Nel 2016 Peter Kamaras ha scelto però di ridurre gli impegni. Non tanto quelli legati al poker, al contrario perché ha venduto le sue attività e adesso, per quanto riguarda il lavoro, si limita a fare qualche consulenza. Il resto del tempo è in buona parte dedicato al poker: “E’ il mio vero hobby, mi tiene il cervello attivo anche perché gioco molto meno a scacchi, solo alcune partite online“.
Ma in termini di divertimento quale “epoca” del poker è la migliore? Quella del boom o l’attuale? “Nessun dubbio: il poker dei primi anni duemila era più divertente. Il livello era inferiore e questo creava situazioni più spettacolari. Ovviamente era anche più facile vincere. Ma soprattutto l’atteggiamento generale dei player era più rilassato. In un certo la maggiore professionalità – e abilità – che c’è oggi, ha reso il poker meno divertente, meno gioco“.
La colpa, ma anche il merito se si capovolge il quadro, è di internet (e del coaching in particolare) che ha diffuso la conoscenza tecnica del gioco. Al tempo stesso ha ridotto il numero dei giocatori.
La domanda allora sorge spontanea:si può tornare alla “golden age” del poker?
IL FUTURO
Anche su questo punto Peter Kamaras ha le idee chiare.
“Da anni si dice che il poker è destinato a finire, ma in realtà questo non succede mai. Basta guardare i numeri qui a Praga (l’EPT Eureka è iniziato da due giorni, ndr) non sembra proprio. E lo stesso è successo un paio di anni fa, quando alle WSOP hanno fatto un Colossus da 2k entries. Sono cicli, periodi di discesa seguiti dalla risalita. Mode che cambiano“.

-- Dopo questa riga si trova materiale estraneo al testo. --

import Summits.ValiantsHypothesis.ValiantsHypothesis.Theorems.KPlusLogSqLawTropicalBMarkedEdgeDual
import Summits.ValiantsHypothesis.ValiantsHypothesis.Theorems.KPlusLogSqLawTropicalBMarkedEdgeFourBitDominant

/-!
# Route «KPlusLogSqLaw», crux `TropicalB` (stmt-ValiantsHypothesis-19771) — MARKED-EDGE sector, FOUR-BIT LAW, part 8:
# the DUAL LAW in the tree's currency and «AT MOST 14 OF THE 16 PATTERNS» (V(·,4) ≤ 14 on every number of nodes)

HONEST FRAMING.  Helper file (cell `pub-symmetroid`, seat val-sym-trop-p4 (g16), 2026-08-28; `--supports stmt-ValiantsHypothesis-19771
--as helper`).  Last file of the kernel version of g15's THEOREM-FOURBIT.md: §5 Corollary 3 (dual law) and Corollary 4 (upper side of
`V(·,4) = 14`) read for the cell's dominance designs (`IsDominant`).  Together with `FourThree.markedEdge_six_four_fourteen` (p639688:
fourteen of sixteen attained on six nodes) this pins **`V(m,4) = 14` for every `m ≥ 6`** and `V(m,4) ≤ 14` for every `m`, in the kernel.  A
structure theorem of ONE sector; nothing here concerns general designs, `TropicalB` in its window, `WeakLifting`, the doors,
`MatrixDescartes` (stmt-ValiantsHypothesis-18050) or VP ≠ VNP.
* `dual_four_bit_law_static` — static dominance designs, four injectively marked diagonal cells with exponents `e₀ < e₁ < e₂`,
  `e₁ + e₂ < e₃`, every other diagonal cell of exponent `0`, present off-diagonal cells of exponent `0`: no four dominant terms with the
  fixed-point patterns «`b 3` only» / «`b 1, b 2`» / «`b 0, b 2`» / «`b 0, b 1`» (any `m`, `K`, valuations, support, slopes `θ`).
* `markedEdge_dual_law` — the lineage's sector (format `(m,5)`, `d = (0,1,2,4,8)`, every `m ≥ 4`): used-marked-loop patterns
  `{3}, {1,2}, {0,2}, {0,1}` (slopes `8, 6, 5, 3`) are never simultaneously dominant.
* `markedEdge_card_le_fourteen` — in that sector, every set of patterns `x < 16` each realised by a dominant term (term uses the marked
  loop `l` iff bit `l` of `x` is set) has at most `14` elements.
-/

set_option linter.dupNamespace false
set_option autoImplicit false

namespace Summit.ValiantsHypothesis.ValiantsHypothesis.Theorems.KPlusLogSqLaw
namespace MarkedEdge
namespace FourBit

open Finset
open Summit.ValiantsHypothesis.ValiantsHypothesis.Theorems.MatrixDescartes.Negative

variable {m K : ℕ}

/-- **THE DUAL LAW for static dominance designs** (tree currency).  Static design, present off-diagonal cells of exponent `0`, four
injectively marked diagonal cells `b 0, …, b 3` with exponents `e₀ < e₁ < e₂`, `e₁ + e₂ < e₃`, all other diagonal cells of exponent `0`.
Then no four terms, dominant at four integer slopes, have the fixed-point patterns (among the marked cells) «`b 3` only», «`b 1, b 2`»,
«`b 0, b 2`», «`b 0, b 1`». [this seat's theorem; kernel version of THEOREM-FOURBIT.md §5 Cor. 3 in the cell's `IsDominant` vocabulary] -/
theorem dual_four_bit_law_static (d : Fin K → ℕ) (v ε : Fin m → Fin m → Fin K → ℤ) (cl : Fin m → Fin m → Fin K)
    (hstatic : ∀ i j l, ε i j l ≠ 0 → l = cl i j) (hoffd : ∀ i j, i ≠ j → ε i j (cl i j) ≠ 0 → d (cl i j) = 0)
    {b : Fin 4 → Fin m} (hb : Function.Injective b) (hctx0 : ∀ i, (∀ k, b k ≠ i) → d (cl i i) = 0)
    (hs01 : d (cl (b 0) (b 0)) < d (cl (b 1) (b 1))) (hs12 : d (cl (b 1) (b 1)) < d (cl (b 2) (b 2)))
    (hs3 : d (cl (b 1) (b 1)) + d (cl (b 2) (b 2)) < d (cl (b 3) (b 3)))
    {θD θA θB θC : ℤ} {pD pA pB pC : Equiv.Perm (Fin m) × (Fin m → Fin K)}
    (hD : IsDominant d v ε θD pD) (hA : IsDominant d v ε θA pA) (hB : IsDominant d v ε θB pB) (hC : IsDominant d v ε θC pC)
    (hD0 : pD.1 (b 0) ≠ b 0) (hD1 : pD.1 (b 1) ≠ b 1) (hD2 : pD.1 (b 2) ≠ b 2) (hD3 : pD.1 (b 3) = b 3)
    (hA0 : pA.1 (b 0) ≠ b 0) (hA1 : pA.1 (b 1) = b 1) (hA2 : pA.1 (b 2) = b 2) (hA3 : pA.1 (b 3) ≠ b 3)
    (hB0 : pB.1 (b 0) = b 0) (hB1 : pB.1 (b 1) ≠ b 1) (hB2 : pB.1 (b 2) = b 2) (hB3 : pB.1 (b 3) ≠ b 3)
    (hC0 : pC.1 (b 0) = b 0) (hC1 : pC.1 (b 1) = b 1) (hC2 : pC.1 (b 2) ≠ b 2) (hC3 : pC.1 (b 3) ≠ b 3) : False := by
  have hg : ∀ i : Fin m, (if i = i then (d (cl i i) : ℤ) else 0) = d (cl i i) := fun i => if_pos rfl
  refine dual_four_bit_law (V := Fin m) (fun i j => ε j i (cl j i) ≠ 0) (fun i j => -v j i (cl j i))
    (fun i j => if j = i then (d (cl i i) : ℤ) else 0) hb (fun i j h => if_neg h)
    (fun i hm => by rw [hg]; exact_mod_cast hctx0 i hm) (by rw [hg]; positivity)
    (by rw [hg, hg]; exact_mod_cast hs01) (by rw [hg, hg]; exact_mod_cast hs12) (by rw [hg, hg, hg]; exact_mod_cast hs3)
    hD0 hD1 hD2 hD3 hA0 hA1 hA2 hA3 hB0 hB1 hB2 hB3 hC0 hC1 hC2 hC3
    (isMax_of_isDominant d v ε cl hstatic hoffd hD) (isMax_of_isDominant d v ε cl hstatic hoffd hA)
    (isMax_of_isDominant d v ε cl hstatic hoffd hB) (isMax_of_isDominant d v ε cl hstatic hoffd hC)

/-- **THE DUAL LAW in the lineage's sector** (format `(m, 5)`, exponents `d = (0, 1, 2, 4, 8)`; a present class on cell `(i, j)` is class
`i + 1` if `i = j < 4`, class `0` otherwise; ANY support, ANY valuations, EVERY size `m ≥ 4`).  There are no four terms, dominant at four
integer slopes, whose sets of used marked loops are `{3}` (slope 8), `{1,2}` (6), `{0,2}` (5), `{0,1}` (3).
[this seat's theorem; kernel version of THEOREM-FOURBIT.md §5 Cor. 3] -/
theorem markedEdge_dual_law (m : ℕ) (hm : 4 ≤ m) (d : Fin 5 → ℕ)
    (hd : ∀ l : Fin 5, d l = if (l : ℕ) = 0 then 0 else 2 ^ ((l : ℕ) - 1)) (v ε : Fin m → Fin m → Fin 5 → ℤ)
    (hsec : ∀ (i j : Fin m) (l : Fin 5), ε i j l ≠ 0 → (l : ℕ) = if i = j ∧ (i : ℕ) < 4 then (i : ℕ) + 1 else 0) :
    ¬ ∃ (θ : Fin 4 → ℤ) (p : Fin 4 → Equiv.Perm (Fin m) × (Fin m → Fin 5)),
      (∀ k, IsDominant d v ε (θ k) (p k)) ∧
      ∀ n : Fin m, (n : ℕ) < 4 →
        ((p 0).1 n = n ↔ (n : ℕ) = 3) ∧ ((p 1).1 n = n ↔ ((n : ℕ) = 1 ∨ (n : ℕ) = 2)) ∧
        ((p 2).1 n = n ↔ ((n : ℕ) = 0 ∨ (n : ℕ) = 2)) ∧ ((p 3).1 n = n ↔ ((n : ℕ) = 0 ∨ (n : ℕ) = 1)) := by
  rintro ⟨θ, p, hdom, hpat⟩
  let cl : Fin m → Fin m → Fin 5 := fun i j => if h : i = j ∧ (i : ℕ) < 4 then ⟨(i : ℕ) + 1, by omega⟩ else 0
  have hclval : ∀ i j : Fin m, ((cl i j : Fin 5) : ℕ) = if i = j ∧ (i : ℕ) < 4 then (i : ℕ) + 1 else 0 := by
    intro i j
    by_cases h : i = j ∧ (i : ℕ) < 4
    · simp only [cl, dif_pos h, if_pos h]
    · simp only [cl, dif_neg h, if_neg h, Fin.val_zero]
  have hstatic : ∀ i j l, ε i j l ≠ 0 → l = cl i j := fun i j l h => Fin.ext (by rw [hsec i j l h, hclval])
  have hoffd : ∀ i j : Fin m, i ≠ j → ε i j (cl i j) ≠ 0 → d (cl i j) = 0 := by
    intro i j hij _
    have : cl i j = 0 := dif_neg (show ¬ (i = j ∧ (i : ℕ) < 4) from fun h => hij h.1)
    rw [this, hd]; rfl
  -- the four marked nodes
  let b : Fin 4 → Fin m := fun l => ⟨(l : ℕ), by omega⟩
  have hb : Function.Injective b := fun l l' h => Fin.ext (by simpa [b] using congrArg Fin.val h)
  have hdiag : ∀ l : Fin 4, d (cl (b l) (b l)) = 2 ^ (l : ℕ) := by
    intro l
    have hl : ((b l : Fin m) : ℕ) < 4 := by simp [b]
    have : cl (b l) (b l) = ⟨(l : ℕ) + 1, by omega⟩ := by
      simp only [cl, dif_pos (And.intro rfl hl)]; rfl
    rw [this, hd]
    simp
  have e0 : d (cl (b 0) (b 0)) = 1 := by rw [hdiag]; rfl
  have e1 : d (cl (b 1) (b 1)) = 2 := by rw [hdiag]; rfl
  have e2 : d (cl (b 2) (b 2)) = 4 := by rw [hdiag]; rfl
  have e3 : d (cl (b 3) (b 3)) = 8 := by rw [hdiag]; rfl
  have hctx0 : ∀ i : Fin m, (∀ k, b k ≠ i) → d (cl i i) = 0 := by
    intro i hk
    have hi4 : ¬ (i : ℕ) < 4 := by
      intro hlt
      exact hk ⟨(i : ℕ), hlt⟩ (Fin.ext (by simp [b]))
    have : cl i i = 0 := dif_neg (show ¬ (i = i ∧ (i : ℕ) < 4) from fun h => hi4 h.2)
    rw [this, hd]; rfl
  -- patterns
  obtain ⟨q00, q10, q20, q30⟩ := hpat (b 0) (by simp [b])
  obtain ⟨q01, q11, q21, q31⟩ := hpat (b 1) (by simp [b])
  obtain ⟨q02, q12, q22, q32⟩ := hpat (b 2) (by simp [b])
  obtain ⟨q03, q13, q23, q33⟩ := hpat (b 3) (by simp [b])
  simp only [b] at q00 q10 q20 q30 q01 q11 q21 q31 q02 q12 q22 q32 q03 q13 q23 q33
  norm_num at q00 q10 q20 q30 q01 q11 q21 q31 q02 q12 q22 q32 q03 q13 q23 q33
  exact dual_four_bit_law_static d v ε cl hstatic hoffd hb hctx0
    (by rw [e0, e1]; norm_num) (by rw [e1, e2]; norm_num) (by rw [e1, e2, e3]; norm_num)
    (hdom 0) (hdom 1) (hdom 2) (hdom 3)
    q00 q01 q02 q03 q10 q11 q12 q13 q20 q21 q22 q23 q30 q31 q32 q33

/-- **AT MOST FOURTEEN OF THE SIXTEEN PATTERNS** (kernel version of THEOREM-FOURBIT.md §5 Cor. 4, upper side; the lower side is
`FourThree.markedEdge_six_four_fourteen`, p639688).  In the lineage's marked-edge sector (format `(m, 5)`, `d = (0,1,2,4,8)`, every
`m ≥ 4`, any support and valuations): if every pattern `x` in a set `S` of numbers `< 16` is REALISED — some term, dominant at some integer
slope, uses the marked loop `l < 4` iff bit `l` of `x` is set — then `S` has at most `14` elements: by `markedEdge_four_bit_law` one of
`7, 9, 10, 12` is missing and by `markedEdge_dual_law` one of `3, 5, 6, 8`.  So four marked bits carry at most 14 upper-hull vertices on any
number of nodes, and exactly 14 from six nodes on. [this seat's theorem] -/
theorem markedEdge_card_le_fourteen (m : ℕ) (hm : 4 ≤ m) (d : Fin 5 → ℕ)
    (hd : ∀ l : Fin 5, d l = if (l : ℕ) = 0 then 0 else 2 ^ ((l : ℕ) - 1)) (v ε : Fin m → Fin m → Fin 5 → ℤ)
    (hsec : ∀ (i j : Fin m) (l : Fin 5), ε i j l ≠ 0 → (l : ℕ) = if i = j ∧ (i : ℕ) < 4 then (i : ℕ) + 1 else 0)
    (S : Finset (Fin 16))
    (hS : ∀ x ∈ S, ∃ (θ : ℤ) (p : Equiv.Perm (Fin m) × (Fin m → Fin 5)), IsDominant d v ε θ p ∧
      ∀ n : Fin m, (n : ℕ) < 4 → (p.1 n = n ↔ Nat.testBit (x : ℕ) (n : ℕ) = true)) :
    S.card ≤ 14 := by
  -- bits of the eight patterns at nodes `n < 4`
  have bits : ∀ n : ℕ, n < 4 →
      ((Nat.testBit 7 n = true ↔ n ≠ 3) ∧ (Nat.testBit 9 n = true ↔ (n = 0 ∨ n = 3)) ∧
       (Nat.testBit 10 n = true ↔ (n = 1 ∨ n = 3)) ∧ (Nat.testBit 12 n = true ↔ (n = 2 ∨ n = 3))) ∧
      ((Nat.testBit 8 n = true ↔ n = 3) ∧ (Nat.testBit 6 n = true ↔ (n = 1 ∨ n = 2)) ∧
       (Nat.testBit 5 n = true ↔ (n = 0 ∨ n = 2)) ∧ (Nat.testBit 3 n = true ↔ (n = 0 ∨ n = 1))) := by
    intro n hn
    interval_cases n <;> decide
  -- one of 7, 9, 10, 12 is missing
  have miss1 : ¬ ((7 : Fin 16) ∈ S ∧ (9 : Fin 16) ∈ S ∧ (10 : Fin 16) ∈ S ∧ (12 : Fin 16) ∈ S) := by
    rintro ⟨h7, h9, h10, h12⟩
    obtain ⟨θ₀, p₀, d₀, b₀⟩ := hS 7 h7
    obtain ⟨θ₁, p₁, d₁, b₁⟩ := hS 9 h9
    obtain ⟨θ₂, p₂, d₂, b₂⟩ := hS 10 h10
    obtain ⟨θ₃, p₃, d₃, b₃⟩ := hS 12 h12
    refine markedEdge_four_bit_law m hm d hd v ε hsec ⟨![θ₀, θ₁, θ₂, θ₃], ![p₀, p₁, p₂, p₃], ?_, fun n hn => ?_⟩
    · intro k; fin_cases k; exacts [d₀, d₁, d₂, d₃]
    · obtain ⟨⟨e7, e9, e10, e12⟩, -⟩ := bits n hn
      refine ⟨?_, ?_, ?_, ?_⟩
      · exact (b₀ n hn).trans e7
      · exact (b₁ n hn).trans e9
      · exact (b₂ n hn).trans e10
      · exact (b₃ n hn).trans e12
  -- one of 8, 6, 5, 3 is missing
  have miss2 : ¬ ((8 : Fin 16) ∈ S ∧ (6 : Fin 16) ∈ S ∧ (5 : Fin 16) ∈ S ∧ (3 : Fin 16) ∈ S) := by
    rintro ⟨h8, h6, h5, h3⟩
    obtain ⟨θ₀, p₀, d₀, b₀⟩ := hS 8 h8
    obtain ⟨θ₁, p₁, d₁, b₁⟩ := hS 6 h6
    obtain ⟨θ₂, p₂, d₂, b₂⟩ := hS 5 h5
    obtain ⟨θ₃, p₃, d₃, b₃⟩ := hS 3 h3
    refine markedEdge_dual_law m hm d hd v ε hsec ⟨![θ₀, θ₁, θ₂, θ₃], ![p₀, p₁, p₂, p₃], ?_, fun n hn => ?_⟩
    · intro k; fin_cases k; exacts [d₀, d₁, d₂, d₃]
    · obtain ⟨-, e8, e6, e5, e3⟩ := bits n hn
      refine ⟨?_, ?_, ?_, ?_⟩
      · exact (b₀ n hn).trans e8
      · exact (b₁ n hn).trans e6
      · exact (b₂ n hn).trans e5
      · exact (b₃ n hn).trans e3
  -- hence two distinct patterns are missing
  have hx : ∃ x ∈ ({7, 9, 10, 12} : Finset (Fin 16)), x ∉ S := by
    by_contra h
    push Not at h
    exact miss1 ⟨h 7 (by decide), h 9 (by decide), h 10 (by decide), h 12 (by decide)⟩
  have hy : ∃ y ∈ ({8, 6, 5, 3} : Finset (Fin 16)), y ∉ S := by
    by_contra h
    push Not at h
    exact miss2 ⟨h 8 (by decide), h 6 (by decide), h 5 (by decide), h 3 (by decide)⟩
  obtain ⟨x, hx, hxS⟩ := hx
  obtain ⟨y, hy, hyS⟩ := hy
  have hxy : x ≠ y := by
    rintro rfl
    simp only [Finset.mem_insert, Finset.mem_singleton] at hx hy
    rcases hx with rfl | rfl | rfl | rfl <;> revert hy <;> decide
  have hsub : S ⊆ (Finset.univ.erase x).erase y := by
    intro z hz
    rw [Finset.mem_erase, Finset.mem_erase]
    exact ⟨fun h => hyS (h ▸ hz), fun h => hxS (h ▸ hz), Finset.mem_univ z⟩
  have := Finset.card_le_card hsub
  rw [Finset.card_erase_of_mem (Finset.mem_erase.mpr ⟨Ne.symm hxy, Finset.mem_univ y⟩),
    Finset.card_erase_of_mem (Finset.mem_univ x), Finset.card_univ, Fintype.card_fin] at this
  exact this

end FourBit
end MarkedEdge
end Summit.ValiantsHypothesis.ValiantsHypothesis.Theorems.KPlusLogSqLaw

C’è però un punto che sta molto a cuore al giocatore magiaro. “Credo che l’utilizzo dell’I.A. sia l’aspetto più negativo di questi anni: i software stanno in parte uccidendo il divertimento nel gioco. L’estremizzazione di concetti legati alla GTO spostano l’attenzione dal gioco in sé, che è fatto di persone e di rapporti umani, al meccanismo per batterlo“.
La socializzazione rimane al centro del rapporto tra Peter Kamaras e il poker. “Mi piace stare a contatto con le persone. Per questo non voglio cambiare il mio modo di vivere il poker, anche adesso che ho più tempo. Voglio che rimanda un divertimento e un mezzo per rimanere mentalmente attivo“.
Arrivati alla fine del nostro incontro, il gentleman ungherese si sbottona un po’. “Negli ultimi due anni, quelli della pandemia, mi sono sentito in prigione. Mi sembrava di impazzire, avevo bisogno di vedere persone e di tornare giocare. Credo che nel poker ci siano molti aspetti positivi, anche quello di mantenersi in forma a livello mentale“.
E’ questa la conferma, se mai ce ne fosse stato bisogno, che lo vedremo ancora in sala. Almeno fino a quando il poker rimarrà un “fattore umano”.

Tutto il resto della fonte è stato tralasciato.